§ Data entries:
*-*-*
/-- **The Type-I case of stub 3 is a theorem** (rev 5): in the frame, a solution with the Type-I rate
at `T` is strongly `L²`-continuous into `T` (landed
`Theorems.NoTerminalJolt.tendsto_eLpNorm_sub_of_isTypeIBlowup`, Leslie–Shvydkoy 2018 Thm. 1.2 by slice
testing). Recorded so that readers see why `¬ IsTypeIBlowup u T` in `stub_typeIIEnergyEquality` costs
nothing. -/
theorem stub_typeIIEnergyEquality_typeICase :
    ∀ (ν T : ℝ), 0 < ν → 0 < T → ∀ (u : ℝ → EuclideanSpace ℝ (Fin 3) → EuclideanSpace ℝ (Fin 3))
      (p : ℝ → EuclideanSpace ℝ (Fin 3) → ℝ), IsClassicalNSSolutionOn (Set.Ico 0 T) ν 0 u p →
      IsLerayHopfOn T ν 0 (u 0) u → HasRapidSpatialDecay (u 0) → IsTypeIBlowup u T →
      Filter.Tendsto (fun t => MeasureTheory.eLpNorm (u t - u T) 2 MeasureTheory.volume)
        (nhdsWithin T (Set.Iio T)) (nhds 0) :=
  fun _ _ hν hT _ _ hcl hLH hdec hTI =>
    Summit.NavierStokesRegularity.NavierStokesRegularity.Theorems.NoTerminalJolt.tendsto_eLpNorm_sub_of_isTypeIBlowup
      hν hT hcl hLH hdec hTI

/-- **Stub 3 ⟺ «no energy jump at ANY first blow-up of the frame»** (rev 5 exactness of the
Type-II/Type-I bookkeeping; landed
`Theorems.NoTerminalJolt.typeIIEnergyEquality_iff_energyEqualityAtBlowup`). -/
theorem stub_typeIIEnergyEquality_iff_energyEqualityAtBlowup :
    (∀ (ν T : ℝ), 0 < ν → 0 < T → ∀ (u : ℝ → EuclideanSpace ℝ (Fin 3) → EuclideanSpace ℝ (Fin 3))
      (p : ℝ → EuclideanSpace ℝ (Fin 3) → ℝ), IsMaximalSmoothSolution ν 0 u p T →
      IsLerayHopfOn T ν 0 (u 0) u → HasRapidSpatialDecay (u 0) → ¬ IsTypeIBlowup u T →
      Filter.Tendsto (fun t => MeasureTheory.eLpNorm (u t - u T) 2 MeasureTheory.volume)
        (nhdsWithin T (Set.Iio T)) (nhds 0)) ↔
    (∀ (ν T : ℝ), 0 < ν → 0 < T → ∀ (u : ℝ → EuclideanSpace ℝ (Fin 3) → EuclideanSpace ℝ (Fin 3))
      (p : ℝ → EuclideanSpace ℝ (Fin 3) → ℝ), IsMaximalSmoothSolution ν 0 u p T →
      IsLerayHopfOn T ν 0 (u 0) u → HasRapidSpatialDecay (u 0) →
      Filter.Tendsto (fun t => MeasureTheory.eLpNorm (u t - u T) 2 MeasureTheory.volume)
        (nhdsWithin T (Set.Iio T)) (nhds 0)) :=
  Summit.NavierStokesRegularity.NavierStokesRegularity.Theorems.NoTerminalJolt.typeIIEnergyEquality_iff_energyEqualityAtBlowup

/-- **The enstrophy-mild case of stub 3 is a theorem** (rev 5): in the frame, a solution whose
enstrophy obeys `∫|Du(t)|²_F ≤ M(T−t)^{−α}` near `T` with `M ≥ 0`, `0 < α < 4/5` is strongly
`L²`-continuous into `T` (landed `Theorems.NoTerminalJolt.tendsto_eLpNorm_sub_of_enstrophyRate`). -/
theorem stub_typeIIEnergyEquality_mildEnstrophyCase :
    ∀ (ν T : ℝ), 0 < ν → 0 < T → ∀ (u : ℝ → EuclideanSpace ℝ (Fin 3) → EuclideanSpace ℝ (Fin 3))
      (p : ℝ → EuclideanSpace ℝ (Fin 3) → ℝ), IsClassicalNSSolutionOn (Set.Ico 0 T) ν 0 u p →
      IsLerayHopfOn T ν 0 (u 0) u → HasRapidSpatialDecay (u 0) →
      ∀ M α : ℝ, 0 ≤ M → 0 < α → α < 4 / 5 →
      (∀ᶠ t in nhdsWithin T (Set.Iio T),
        ∫ x, frobeniusNormSq (fderiv ℝ (u t) x) ≤ M * (T - t) ^ (-α)) →
      Filter.Tendsto (fun t => MeasureTheory.eLpNorm (u t - u T) 2 MeasureTheory.volume)
        (nhdsWithin T (Set.Iio T)) (nhds 0) :=
  fun _ _ hν hT _ _ hcl hLH hdec _ _ hM hα0 hα hrate =>
    Summit.NavierStokesRegularity.NavierStokesRegularity.Theorems.NoTerminalJolt.tendsto_eLpNorm_sub_of_enstrophyRate
      hν hT hcl hLH hdec hM hα0 hα hrate

/-- **Stub 3 ⟺ «no energy jump at ENSTROPHY-HEAVY non-Type-I first blow-ups»** (rev 5; landed
`Theorems.NoTerminalJolt.typeIIEnergyEquality_iff_enstrophyHeavy`). -/
theorem stub_typeIIEnergyEquality_iff_enstrophyHeavy :
    (∀ (ν T : ℝ), 0 < ν → 0 < T → ∀ (u : ℝ → EuclideanSpace ℝ (Fin 3) → EuclideanSpace ℝ (Fin 3))
      (p : ℝ → EuclideanSpace ℝ (Fin 3) → ℝ), IsMaximalSmoothSolution ν 0 u p T →
      IsLerayHopfOn T ν 0 (u 0) u → HasRapidSpatialDecay (u 0) → ¬ IsTypeIBlowup u T →
      Filter.Tendsto (fun t => MeasureTheory.eLpNorm (u t - u T) 2 MeasureTheory.volume)
        (nhdsWithin T (Set.Iio T)) (nhds 0)) ↔
    (∀ (ν T : ℝ), 0 < ν → 0 < T → ∀ (u : ℝ → EuclideanSpace ℝ (Fin 3) → EuclideanSpace ℝ (Fin 3))
      (p : ℝ → EuclideanSpace ℝ (Fin 3) → ℝ), IsMaximalSmoothSolution ν 0 u p T →
      IsLerayHopfOn T ν 0 (u 0) u → HasRapidSpatialDecay (u 0) → ¬ IsTypeIBlowup u T →
      (∀ M α : ℝ, 0 ≤ M → 0 < α → α < 4 / 5 →
        ¬ ∀ᶠ t in nhdsWithin T (Set.Iio T),
          ∫ x, frobeniusNormSq (fderiv ℝ (u t) x) ≤ M * (T - t) ^ (-α)) →
      Filter.Tendsto (fun t => MeasureTheory.eLpNorm (u t - u T) 2 MeasureTheory.volume)
        (nhdsWithin T (Set.Iio T)) (nhds 0)) :=
  Summit.NavierStokesRegularity.NavierStokesRegularity.Theorems.NoTerminalJolt.typeIIEnergyEquality_iff_enstrophyHeavy

/-- **Stub 3 ⇒ stmt-18118 BY NAME** (rev 5 typed edge; landed
`Theorems.NoTerminalJolt.noFastEnergyConcentration_of_typeIIEnergyEquality`). -/
theorem stub_typeIIEnergyEquality_imp_noFastEnergyConcentration
    (h : ∀ (ν T : ℝ), 0 < ν → 0 < T → ∀ (u : ℝ → EuclideanSpace ℝ (Fin 3) → EuclideanSpace ℝ (Fin 3))
      (p : ℝ → EuclideanSpace ℝ (Fin 3) → ℝ), IsMaximalSmoothSolution ν 0 u p T →
      IsLerayHopfOn T ν 0 (u 0) u → HasRapidSpatialDecay (u 0) → ¬ IsTypeIBlowup u T →
      Filter.Tendsto (fun t => MeasureTheory.eLpNorm (u t - u T) 2 MeasureTheory.volume)
        (nhdsWithin T (Set.Iio T)) (nhds 0)) :
    Theses.HodographBetchov.NoFastEnergyConcentration :=
  Summit.NavierStokesRegularity.NavierStokesRegularity.Theorems.NoTerminalJolt.noFastEnergyConcentration_of_typeIIEnergyEquality h

/-- **Where stub 2 lives, localised (rev 6): a Type-I first blow-up has a CELL JOLT POINT** — a vertex
`x₀` and one `δ > 0` such that every parabolic cell `Q_ρ(T, x₀)` contains a slice at self-similar
`L²(B_ρ(x₀))` distance `≥ δ` from the terminal value (landed
`Theorems.NoTerminalJolt.typeI_exists_cellJoltPoint`, `QuarterJoltCellJoltLaw`). So the crux fails
LOCALLY AT the singular point of any Type-I blow-up, not merely somewhere in `ℝ³`. -/
theorem stub_noTypeIBlowup_cellJoltLaw :
    ∀ (ν T : ℝ), 0 < ν → 0 < T → ∀ (u : ℝ → EuclideanSpace ℝ (Fin 3) → EuclideanSpace ℝ (Fin 3))
      (p : ℝ → EuclideanSpace ℝ (Fin 3) → ℝ), IsMaximalSmoothSolution ν 0 u p T →
      IsLerayHopfOn T ν 0 (u 0) u → HasRapidSpatialDecay (u 0) → IsTypeIBlowup u T →
      ∃ x₀ : EuclideanSpace ℝ (Fin 3), ∃ δ : ℝ, 0 < δ ∧ ∀ ρ : ℝ, 0 < ρ →
        ∃ t ∈ Set.Ioo (T - ρ ^ 2) T,
          δ ≤ (Real.sqrt (T - t))⁻¹ * ∫ x in Metric.ball x₀ ρ, ‖u t x - u T x‖ ^ 2 :=
  fun _ _ hν hT _ _ hmax hLH hdec hTI =>
    Summit.NavierStokesRegularity.NavierStokesRegularity.Theorems.NoTerminalJolt.typeI_exists_cellJoltPoint
      hν hT hmax hLH hdec hTI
*-*-*
§ Exercise:
Each line in which the string "hdec" is found must be copied from the data.

§ Answer to this problem:
  fun _ _ hν hT _ _ hcl hLH hdec hTI =>
      hν hT hcl hLH hdec hTI
  fun _ _ hν hT _ _ hcl hLH hdec _ _ hM hα0 hα hrate =>
      hν hT hcl hLH hdec hM hα0 hα hrate
  fun _ _ hν hT _ _ hmax hLH hdec hTI =>
      hν hT hmax hLH hdec hTI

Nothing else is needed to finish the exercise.